Fue una hermosa observación de un distinguido escritor inglés que «en el Senado romano Octavio tenía un partido y Antonio otro, pero la República no tenía ninguno». Y aun así, el Senado continuó reuniéndose en el templo de la libertad para hablar de la sacralidad y la belleza de la República y contemplar las estatuas del viejo Bruto y de los Curcios y Decios, y el pueblo se reunía en el foro, no como en los días de Camilo y los Escipiones para emitir libremente su voto por los magistrados anuales o para pronunciarse sobre los actos del Senado, sino para recibir de manos de los líderes de los respectivos partidos su parte del botín y aclamar a uno u otro, según quienes en Galia, Egipto o Asia Menor ofrecieran la mayor recompensa. El espíritu de la libertad había huido y, evitando las moradas de los hombres civilizados, había buscado refugio en los parajes salvajes de Escitia o Escandinavia; y del mismo modo, bajo la acción de las mismas causas e influencias, huirá de nuestro Capitolio y nuestros foros.

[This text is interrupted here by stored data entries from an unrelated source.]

import Literature.AlgebraicGeometry.Resolution.TaylorLift
import Mathlib.RingTheory.MvPolynomial.Homogeneous
import Mathlib.RingTheory.LocalRing.ResidueField.Basic
import Mathlib.Algebra.Order.Antidiag.Finsupp
import HarnessLib

/-!
# The unit order criterion for formally smooth coordinates

Topic: `Literature/AlgebraicGeometry/Resolution`. Let `O` be a LOCAL `K`-algebra whose maximal ideal is generated by
`x₁, …, xₙ`, and suppose a Taylor lift `τ : O → O[Y]/(Y)^{N+1}` (`τ(b)|_{Y=0} = b`, `τ(xᵢ) = xᵢ + Yᵢ`; file
`TaylorLift.lean`) with coefficient operators `D^{[β]}` is given — e.g. because `O` is formally smooth over
`K[X₁,…,Xₙ]`, `Xᵢ ↦ xᵢ` (`TaylorLift.exists_taylorLift`). PROVED here:

* `taylor_remainder` — for `h ∈ 𝔪^d`, `d ≤ N`: `h ≡ Σ_{|β| = d} D^{[β]}(h) · x^β (mod 𝔪^{d+1})` (no locality needed:
  `𝔪` may be any ideal `(x₁,…,xₙ)`);
* `exists_isUnit_coeffOp` — an element `g ∈ 𝔪^m ∖ 𝔪^{m+1}`, `m ≤ N`, has a UNIT coefficient `D^{[β]}(g)`, `|β| = m`;
* **`diffIdeal_span_singleton_pow_eq_top_of_taylorLift`**, **`diffIdeal_span_singleton_pow_eq_top_of_formallySmooth`**
  — the UNIT ORDER CRITERION: if `g ∈ 𝔪^m ∖ 𝔪^{m+1}` then for every `e` (with `em ≤ N`, resp. for formally smooth
  coordinates) `Diff^{≤ em}_{O/K}((g^e)) = O`: some `K`-linear differential operator of order `≤ em` (a coefficient
  operator `D^{[δ]}`, `|δ| = em`) takes `g^e` to a unit. Proof: reduce `τ` modulo `𝔪`; in `κ[Y]/(Y)^{N+1}` the image
  of `g` is `F + G` with `F ≠ 0` a form of degree `m` and `G ∈ (Y)^{m+1}`, so the image `(F+G)^e` of `g^e` has the
  non-zero degree-`em` part `F^e`, `κ[Y]` being a domain.

This generalises the tree's model case at the origin of affine space (`TaylorUnitOrderCriterion.lean`,
`OriginLocalization.diffIdeal_span_singleton_pow_eq_top`: `O = k[x]_{(x)}`) to every local ring with formally smooth
coordinates — e.g. the local ring of a smooth variety over a perfect field at a CLOSED point, whose regular system of
parameters is a system of étale coordinates. Consumer: the Hironaka-2017 adjudication cell (typed clause
`Hironaka2017.S05NegativePart.U27L24`, «`Diff^{(md′−md)} g^{d′−d} = O_{Z,ξ}` by the assumption on `g`», p.27 l.24);
nothing about that manuscript is asserted here.

Sources: [EGAIV4] §16.8, Thm. 16.11.2; [Matsumura1987] §27–§28; [VillamayorU2008ReesDiff] §4.1, Remark 4.3.
-/

noncomputable section

open MvPolynomial Finset IsLocalRing

namespace Literature.AlgebraicGeometry.Resolution

namespace TaylorLift

universe u v

variable {K : Type u} [CommRing K] {n : ℕ} {O : Type v} [CommRing O] [Algebra K O]

/-! ## Monomials in the coordinates and the powers of `(x₁,…,xₙ)` -/

open Hironaka2017.S03DiffARNE in
/-- `x^α ∈ (x)^{|α|}`. [cite: Matsumura1987, §27 (monomials in a system of parameters)] -/
theorem powOf_mem_pow (x : Fin n → O) (α : Fin n →₀ ℕ) :
    powOf x α ∈ Ideal.span (Set.range x) ^ α.degree := by
  rw [powOf, Finsupp.degree_eq_sum, ← Finset.prod_pow_eq_pow_sum]
  exact Ideal.prod_mem_prod fun i _ => Ideal.pow_mem_pow (Ideal.subset_span (Set.mem_range_self i)) _

open Hironaka2017.S03DiffARNE in
/-- `(x)^d` is spanned by the monomials `x^α`, `|α| = d`. [cite: Matsumura1987, §27] -/
theorem span_range_pow_eq (x : Fin n → O) (d : ℕ) :
    Ideal.span (Set.range x) ^ d = Ideal.span (powOf x '' {α : Fin n →₀ ℕ | α.degree = d}) := by
  rw [Ideal.span, Submodule.span_pow, ← Set.image_univ, Finsupp.image_pow_eq_finsuppProd_image]
  refine congrArg _ (Set.ext fun b => ?_)
  constructor
  · rintro ⟨v, ⟨hv, -⟩, rfl⟩
    exact ⟨v, hv, (Finsupp.prod_fintype v (fun a k => x a ^ k) fun a => pow_zero (x a)).symm⟩
  · rintro ⟨v, hv, rfl⟩
    exact ⟨v, ⟨hv, Set.subset_univ _⟩, Finsupp.prod_fintype v (fun a k => x a ^ k) fun a => pow_zero (x a)⟩

/-- Multi-indices: `β ≤ α` with `|β| = |α|` forces `β = α`. [folklore] -/
private theorem finsupp_eq_of_le_of_degree_eq {ι : Type*} {β α : ι →₀ ℕ} (hle : β ≤ α)
    (hdeg : β.degree = α.degree) : β = α := by
  obtain ⟨γ, rfl⟩ := exists_add_of_le hle
  have hγ : γ.degree = 0 := by rw [map_add] at hdeg; omega
  rw [Finsupp.degree_eq_zero_iff] at hγ
  rw [hγ, add_zero]

/-- Membership in `univ.finsuppAntidiag d` is `|β| = d`. [folklore] -/
private theorem mem_finsuppAntidiag_univ_iff {d : ℕ} {β : Fin n →₀ ℕ} :
    β ∈ (Finset.univ : Finset (Fin n)).finsuppAntidiag d ↔ β.degree = d := by
  rw [Finset.mem_finsuppAntidiag, Finsupp.degree_eq_sum]
  simp

/-! ## The Taylor formula modulo `(x)^{d+1}` and the unit coefficient -/

section Lift

variable {N : ℕ} {x : Fin n → O} {τ : O →ₐ[K] (MvPolynomial (Fin n) O ⧸ (idealOfVars (Fin n) O) ^ (N + 1))}
  {D : (Fin n →₀ ℕ) → (O →ₗ[K] O)}

open Hironaka2017.S03DiffARNE in
/-- **Truncated Taylor formula modulo `(x)^{d+1}`**: for `h ∈ (x)^d`, `d ≤ N`,
`h ≡ Σ_{|β| = d} D^{[β]}(h) · x^β (mod (x)^{d+1})` (induction over the monomials spanning `(x)^d`, by the Leibniz
rule, `D^{[0]} = id`, the values `D^{[β]}(x^α) = δ_{αβ}` for `|α| = |β|`, and the order-lowering bound for `D^{[δ]}`).
[cite: Matsumura1987, §27–§28 (Taylor expansion through higher derivations)] -/
theorem taylor_remainder
    (hev : ∀ (b : O) (p : MvPolynomial (Fin n) O), Ideal.Quotient.mk _ p = τ b →
      MvPolynomial.aeval (fun _ : Fin n => (0 : O)) p = b)
    (hco : ∀ i : Fin n, τ (x i) = Ideal.Quotient.mk _ (C (x i) + X i))
    (hD : ∀ β : Fin n →₀ ℕ, β.degree ≤ N → ∀ (b : O) (p : MvPolynomial (Fin n) O),
      Ideal.Quotient.mk _ p = τ b → D β b = coeff β p)
    {d : ℕ} (hd : d ≤ N) {b : O} (hb : b ∈ Ideal.span (Set.range x) ^ d) :
    b - ∑ β ∈ (Finset.univ : Finset (Fin n)).finsuppAntidiag d, D β b * powOf x β ∈
      Ideal.span (Set.range x) ^ (d + 1) := by
  set I := Ideal.span (Set.range x) with hI
  set S := (Finset.univ : Finset (Fin n)).finsuppAntidiag d with hS
  have hSdeg : ∀ β ∈ S, β.degree = d := fun β hβ => mem_finsuppAntidiag_univ_iff.mp hβ
  rw [span_range_pow_eq x d] at hb
  refine Submodule.span_induction (p := fun b _ => b - ∑ β ∈ S, D β b * powOf x β ∈ I ^ (d + 1))
    ?_ ?_ ?_ ?_ hb
  · -- monomials `x^α`, `|α| = d`
    rintro _ ⟨α, hα, rfl⟩
    have hα' : α ∈ S := mem_finsuppAntidiag_univ_iff.mpr hα
    have hsum : ∑ β ∈ S, D β (powOf x α) * powOf x β = powOf x α := by
      rw [Finset.sum_eq_single α]
      · rw [coeffOp_powOf hco hD (by rw [hα]; exact hd), eq8Rhs_self, one_mul]
      · intro β hβ hne
        rw [coeffOp_powOf hco hD (by rw [hSdeg β hβ]; exact hd), eq8Rhs_of_not_le, zero_mul]
        intro hle
        exact hne (finsupp_eq_of_le_of_degree_eq hle (by rw [hSdeg β hβ, hα]))
      · intro hα''
        exact absurd hα' hα''
    rw [hsum, sub_self]
    exact Submodule.zero_mem _
  · simp
  · intro a c _ _ ha hc
    have e : a + c - ∑ β ∈ S, D β (a + c) * powOf x β =
        (a - ∑ β ∈ S, D β a * powOf x β) + (c - ∑ β ∈ S, D β c * powOf x β) := by
      simp only [map_add, add_mul, Finset.sum_add_distrib]
      ring
    rw [e]
    exact Ideal.add_mem _ ha hc
  · intro c a ha hpa
    have ha' : a ∈ I ^ d := by rw [hI, span_range_pow_eq x d]; exact ha
    -- the correction terms of the Leibniz rule
    let E : (Fin n →₀ ℕ) → O := fun β =>
      ∑ q ∈ (Finset.antidiagonal β).erase (0, β), D q.1 c * D q.2 a
    have key : ∀ β ∈ S, D β (c * a) = c * D β a + E β := by
      intro β hβ
      have h0 : ((0 : Fin n →₀ ℕ), β) ∈ Finset.antidiagonal β := by simp
      rw [coeffOp_mul hD (by rw [hSdeg β hβ]; exact hd), ← Finset.add_sum_erase _ _ h0,
        coeffOp_zero_apply hev hD]
    have hsum : ∑ β ∈ S, D β (c * a) * powOf x β =
        c * ∑ β ∈ S, D β a * powOf x β + ∑ β ∈ S, E β * powOf x β := by
      rw [Finset.mul_sum, ← Finset.sum_add_distrib]
      refine Finset.sum_congr rfl fun β hβ => ?_
      rw [key β hβ]
      ring
    have e : c • a - ∑ β ∈ S, D β (c * a) * powOf x β =
        c * (a - ∑ β ∈ S, D β a * powOf x β) - ∑ β ∈ S, E β * powOf x β := by
      rw [hsum, smul_eq_mul]
      ring
    rw [smul_eq_mul] at e ⊢
    rw [e]
    refine Ideal.sub_mem _ (Ideal.mul_mem_left _ c hpa) (Ideal.sum_mem _ fun β hβ => ?_)
    rw [Finset.sum_mul]
    refine Ideal.sum_mem _ fun q hq => ?_
    obtain ⟨hne, hq'⟩ := Finset.mem_erase.mp hq
    rw [Finset.mem_antidiagonal] at hq'
    have h1 : q.1 ≠ 0 := by
      intro h1
      apply hne
      rw [h1, zero_add] at hq'
      exact Prod.ext h1 hq'
    have hdeg : q.1.degree + q.2.degree = d := by rw [← map_add, hq', hSdeg β hβ]
    have h1' : 1 ≤ q.1.degree := by
      rw [Nat.one_le_iff_ne_zero, Ne, Finsupp.degree_eq_zero_iff]; exact h1
    -- `D^{[q.2]}(a) ∈ I` since `|q.2| < d`
    have h2 : D q.2 a ∈ I := by
      have := coeffOp_apply_mem_pow_sub hev hD I (by omega : q.2.degree ≤ N) ha'
      exact Ideal.pow_le_self (by omega) this
    have h3 : powOf x β ∈ I ^ d := by
      have := powOf_mem_pow x β
      rwa [hSdeg β hβ] at this
    rw [pow_succ']
    exact Ideal.mul_mem_mul (Ideal.mul_mem_left _ _ h2) h3

open Hironaka2017.S03DiffARNE in
/-- **An element of exact order `m` has a unit Taylor coefficient of degree `m`** (local ring with
`𝔪 = (x₁,…,xₙ)`, `m ≤ N`): if `g ∈ 𝔪^m ∖ 𝔪^{m+1}` then `D^{[β]}(g)` is a unit for some `|β| = m`.
[cite: Matsumura1987, §27–§28] -/
theorem exists_isUnit_coeffOp [IsLocalRing O]
    (hev : ∀ (b : O) (p : MvPolynomial (Fin n) O), Ideal.Quotient.mk _ p = τ b →
      MvPolynomial.aeval (fun _ : Fin n => (0 : O)) p = b)
    (hco : ∀ i : Fin n, τ (x i) = Ideal.Quotient.mk _ (C (x i) + X i))
    (hD : ∀ β : Fin n →₀ ℕ, β.degree ≤ N → ∀ (b : O) (p : MvPolynomial (Fin n) O),
      Ideal.Quotient.mk _ p = τ b → D β b = coeff β p)
    (hx : Ideal.span (Set.range x) = maximalIdeal O) {m : ℕ} (hm : m ≤ N) {g : O}
    (hg1 : g ∈ maximalIdeal O ^ m) (hg2 : g ∉ maximalIdeal O ^ (m + 1)) :
    ∃ β : Fin n →₀ ℕ, β.degree = m ∧ IsUnit (D β g) := by
  by_contra hne
  simp only [not_exists, not_and] at hne
  apply hg2
  rw [← hx] at hg1 ⊢
  have hrem := taylor_remainder hev hco hD hm hg1
  have hsum : ∑ β ∈ (Finset.univ : Finset (Fin n)).finsuppAntidiag m, D β g * powOf x β ∈
      Ideal.span (Set.range x) ^ (m + 1) := by
    refine Ideal.sum_mem _ fun β hβ => ?_
    have hβd : β.degree = m := mem_finsuppAntidiag_univ_iff.mp hβ
    have h1 : D β g ∈ Ideal.span (Set.range x) := by
      rw [hx]
      exact (IsLocalRing.mem_maximalIdeal _).mpr (hne β hβd)
    have h2 : powOf x β ∈ Ideal.span (Set.range x) ^ m := by
      have := powOf_mem_pow x β
      rwa [hβd] at this
    rw [pow_succ']
    exact Ideal.mul_mem_mul h1 h2
  have := Ideal.add_mem _ hrem hsum
  rwa [sub_add_cancel] at this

Una calamidad tan terrible, no solo para nuestro país, sino para el mundo, debe ser rechazada por todo patriota, y toda tendencia a un estado de cosas que pudiera producirla debe ser detenida de inmediato. Tal tendencia ha existido y sigue existiendo. Siempre he sido amigo de mis compatriotas, nunca su adulador, y por ello me veo en la obligación de decirles desde este alto cargo al que su favor me ha elevado que en nuestra nación existe un espíritu hostil a sus mejores intereses, hostil a la libertad misma. Es un espíritu de visión limitada, egoísta en sus propósitos. Busca la engrandecimiento de unos pocos, incluso a costa de la destrucción de los intereses del conjunto.

El remedio completo está en manos del pueblo. Sin embargo, algo puede lograrse con los medios que me han confiado. Lo que necesitamos es unión, no la unión de un partido por el bien de ese partido, sino la unión de todo el país por el bien de todo el país, para la defensa de sus intereses y su honor contra la agresión extranjera, para la defensa de aquellos principios por los cuales nuestros antepasados lucharon tan gloriosamente. En la medida en que dependa de mí, se logrará. Todo el poder de influencia que poseo será utilizado para evitar, al menos, la formación de un partido del Ejecutivo en los salones del cuerpo legislativo. No deseo el apoyo de ningún miembro de dicho cuerpo a ninguna medida mía que no satisfaga su propio juicio y sentido del deber hacia aquellos de quienes ha recibido su mandato, ni busco otra confianza anticipada por parte del pueblo que aquella que pidió el señor Jefferson: «dar firmeza y efectividad a la administración legal de sus asuntos».

Considero esta ocasión lo suficientemente importante y solemne como para justificar que exprese a mis conciudadanos mi profunda reverencia por la religión cristiana y mi firme convicción de que la moral sólida, la libertad religiosa y un justo sentido de la responsabilidad religiosa están esencialmente vinculados a toda felicidad verdadera y duradera. Y a ese Ser supremo que nos ha bendecido con los dones de la libertad civil y religiosa, que protegió y prosperó los esfuerzos de nuestros padres y que hasta ahora nos ha conservado instituciones muy superiores en excelencia a las de cualquier otro pueblo, unámonos para encomendar fervientemente todos los intereses de nuestra amada patria por toda la eternidad.

Conciudadanos, habiendo asumido plenamente el alto cargo al que la parcialidad de mis compatriotas me ha llamado, ahora me despido afectuosamente de ustedes. Llevarán consigo a sus hogares el recuerdo de la promesa que hoy les he hecho de desempeñar todos los elevados deberes de mi posición con la mayor capacidad posible, y asumiré su cumplimiento con plena confianza en el apoyo de un pueblo justo y generoso.